Translation requires different RNA types and proteins. According to the genetic code, the sequencing of RNA gives the sequencing of amino acids. Base triplets found on mRNA is code for a specific amino acid brought by transfer RNA (tRNA) to the ribosome and linked by a peptide bond to the peptide in construction. 
After translation, polypeptides are matured. That‘s when they get their shape and function.

Metabolism

Enzymes

Cells reactions are sped up by biological catalysts called enzymes.

Enzymes, mostly proteins, can race cellular reactions thanks to their particular 3D shape. 
A specific substrate can bind to the active site of a specific enzyme (substrate specificity). This binding reduces the energy needed to convert substrate into specific products (specificity of action). After the reaction, products are released from the enzyme.
Enzyme setting depends on genes and their expression. Enzymes can be affected by mutation, their amino acids sequence being crucial for protein shape. Enzymes can also be affected by the environment, as temperature (or pH) changes proteins shape.

Respiration

Cells require energy to function. The main form of energy they use is ATP (adenosine triphosphate). Because it cannot be stored, ATP has to be produced perpetually. 

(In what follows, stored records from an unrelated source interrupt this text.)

import Summits.Ventures.PackingBounds.ThreePointCert.K17d14AggG1
import Summits.Ventures.PackingBounds.ThreePointCert.K17d14AggG2
import Summits.Ventures.PackingBounds.ThreePointCert.K17d14AggG3
import Summits.Ventures.PackingBounds.ThreePointCert.K17d14AggP
import Summits.Ventures.PackingBounds.ThreePointCert.CheckKSP

/-!
# κ(17) ≤ 11072: kernel validation (Kronecker substitution) of Gram blocks/parts R4, Q0, Q1 (29559 factor entries; part 9 of 9)

Framing: lottery ticket; floor = certified bounds/negative ranges. Venture `PackingBounds` (cell
`pub-packcert`), three-point SDP family, kissing column. Integer data / kernel checks of a feasible point of the
Bachoc–Vallentin semidefinite program (n = 17, s = 1/2, three-point matrix degree 14, two-point (Gegenbauer) part to
degree L = 28, Bachoc–Vallentin multiplier set = cell mode sym2; exact rational certificate `sdp-n17-d14-s1-2-sym2-a28-hyb8dd-j155376.json`
(sha256 27a00590c8977ad2de976a2a51d7a757e2063a21586ec162be43db2f1c3b3d1d) of the sdp seat's hybrid pipeline, verified by the cell's two exact verifiers), converted by
`cert2lean_g9.py` (lp gen 9; S = 82) into the units of the kernel checker `ThreePointCert.Check` + `CheckSym2` with the
record degree field set to L = 28 (the checker's degree enters only the unit `W = 2^d·d!` and the side conditions, so a
(d, L) certificate is a `Cert3` of degree L); symmetry-adapted PARTS (S₃/S₂ isotypic bases of short polynomials) with coarse factor COLUMNS, validated by
Kronecker substitution `ThreePointCert.CheckKSP` (`sosCheckKSParts`: the claimed expansion and `Σ_parts Σ_k col_k²` compared at `(2^w, 2^{wD}, 2^{wD²})`); three-point part by `CheckFKS`;
split check of (ii') `ThreePointCert.CheckSym2Split`. Emitter `emitlean_ks3.py` (lp gen 10; expansions `4^k • Σ_parts pᵀ(L′L′ᵀ)p` lifted by `SoundNN.boxNonneg_smul`). Generated file: plain lists of integers / monomials.
-/

namespace Summit.Ventures.PackingBounds.ThreePointCert.K17d14

open Literature.Geometry.DiscreteGeometry Literature.Geometry.DiscreteGeometry.PolyCert PolyCert.SPoly

set_option maxRecDepth 100000 in
set_option maxHeartbeats 0 in
/-- Block `R4` (multiplier s₄): the unscaled expansion `eR4s` IS `Σ_parts Σ_k col_k²` — Kronecker-substitution check at `(2^201, 2^(201·25), 2^(201·25²))` over the symmetry-adapted parts (kernel; 29334 factor entries). -/
theorem vR4 : sosCheckKSParts 201 25 1 K17d14.partsR4 K17d14.eR4s = true := by
  decide +kernel

set_option maxRecDepth 100000 in
set_option maxHeartbeats 0 in
/-- Block `Q0` (multiplier 1 of (i')): the unscaled expansion `eQ0s` IS `Σ_parts Σ_k col_k²` — Kronecker-substitution check at `(2^335, 2^(335·29), 2^(335·29²))` over the symmetry-adapted parts (kernel; 120 factor entries). -/
theorem vQ0 : sosCheckKSParts 335 29 1 K17d14.partsQ0 K17d14.eQ0s = true := by
  decide +kernel

set_option maxRecDepth 100000 in
set_option maxHeartbeats 0 in
/-- Block `Q1` (multiplier g_q(u) of (i')): the unscaled expansion `eQ1s` IS `Σ_parts Σ_k col_k²` — Kronecker-substitution check at `(2^334, 2^(334·27), 2^(334·27²))` over the symmetry-adapted parts (kernel; 105 factor entries). -/
theorem vQ1 : sosCheckKSParts 334 27 1 K17d14.partsQ1 K17d14.eQ1s = true := by
  decide +kernel

end Summit.Ventures.PackingBounds.ThreePointCert.K17d14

To produce ATP, cells break down biological molecules (glucose, fatty acids…). This process is known as cellular respiration.

  • Aerobic respiration = when oxygen is available, organic breakdown can be total. ATP production is important and only carbon dioxide and water are produced
  • Anaerobic respiration = when oxygen is lacking, organic breakdown isn‘t total. ATP production is limited and other products accumulate (lactate or ethanol)

When exercised, muscle cells use anaerobic respiration when the oxygen supply isn‘t sufficient and then switch to aerobic respiration as soon as the oxygen transport matches their needs.

Photosynthesis

Cell photosynthesis is a phenomenal key for life. 
It produces new organic molecules using light energy.

Photosynthesis uses carbon dioxide and water to produce glucose and oxygen. The reaction isn‘t spontaneous and requires energy.
To collect light energy, light is absorbed by photosynthetic pigments. Those pigments (mainly chlorophyll A and B) absorb blue and red wavelength mostly. In this way, red and blue lights are much more efficient for photosynthesis. 
This process is linked to water photolysis. Electrons taken from it can be transferred to carbon dioxide. This reduction causes organic compounds to form. 
As a result, oxygen is a byproduct of photosynthesis. Photosynthetic organisms have played a crucial part in the evolution of the Earth’s atmosphere and oxygen increase.